= WHAT YOU WILL DO =
What number of lines in the records below hold the word "with"? Give that number alone.
***** MATERIALS PROVIDED *****
/-- The core case analysis: if `S` has no crossing, a class avoiding two *consecutive* elements
`a, a'` cannot interleave with the union of their classes. [folklore] -/
private theorem mergeRel_aux (hS : Equivalence S) (hlv : Function.Injective lv)
    (hnc : ¬ HasCrossing lv S) {a a' : V} (ha : lv a' = lv a + 1) {p q r s : V}
    (h1 : lv p < lv q) (h2 : lv q < lv r) (h3 : lv r < lv s)
    (hq : ¬ S q a) (hq' : ¬ S q a') (hqs : S q s)
    (hpr : (S p a ∧ S r a') ∨ (S p a' ∧ S r a)) : False := by
  have nc : ∀ {p q r s : V}, lv p < lv q → lv q < lv r → lv r < lv s → S p r → S q s → S p q :=
    fun h1 h2 h3 hpr hqs => rel_of_not_hasCrossing hnc h1 h2 h3 hpr hqs
  have hne : ∀ {x y : V}, ¬ S x y → lv x ≠ lv y := fun h heq => h (by rw [hlv heq]; exact hS.refl _)
  have hsa : ¬ S s a := fun h => hq (hS.trans hqs h)
  have hsa' : ¬ S s a' := fun h => hq' (hS.trans hqs h)
  have hqa := hne hq
  have hqa' := hne hq'
  have hsa₁ := hne hsa
  have hsa'₁ := hne hsa'
  rcases hpr with ⟨hpa, hra'⟩ | ⟨hpa', hra⟩
  · rcases lt_or_gt_of_ne hqa with hlt | hgt
    · rcases lt_or_gt_of_ne hsa₁ with hs | hs
      · -- q < r < s < a < a' : crossing of Z = [q] and A' = [r]
        exact hq' (hS.trans (nc h2 h3 (by omega) hqs hra') hra')
      · -- p < q < a < s : crossing of A = [p] and Z = [q]
        exact hq (hS.trans (hS.symm (nc h1 hlt hs hpa hqs)) hpa)
    · -- a' < q < r < s : crossing of A' = [a'] ∋ r and Z = [q]
      exact hq' (hS.symm (nc (by omega) h2 h3 (hS.symm hra') hqs))
  · rcases lt_or_gt_of_ne hqa with hlt | hgt
    · rcases lt_or_gt_of_ne hsa'₁ with hs | hs
      · -- q < r < s < a : crossing of Z and A = [r]
        exact hq (hS.trans (nc h2 h3 (by omega) hqs hra) hra)
      · -- p < q < a' < s : crossing of A' = [p] and Z
        exact hq' (hS.trans (hS.symm (nc h1 (by omega) hs hpa' hqs)) hpa')
    · -- a < q < r < s : crossing of A = [a] ∋ r and Z
      exact hq (hS.symm (nc hgt h2 h3 (hS.symm hra) hqs))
*****
= SOLUTION TO THIS TASK =
6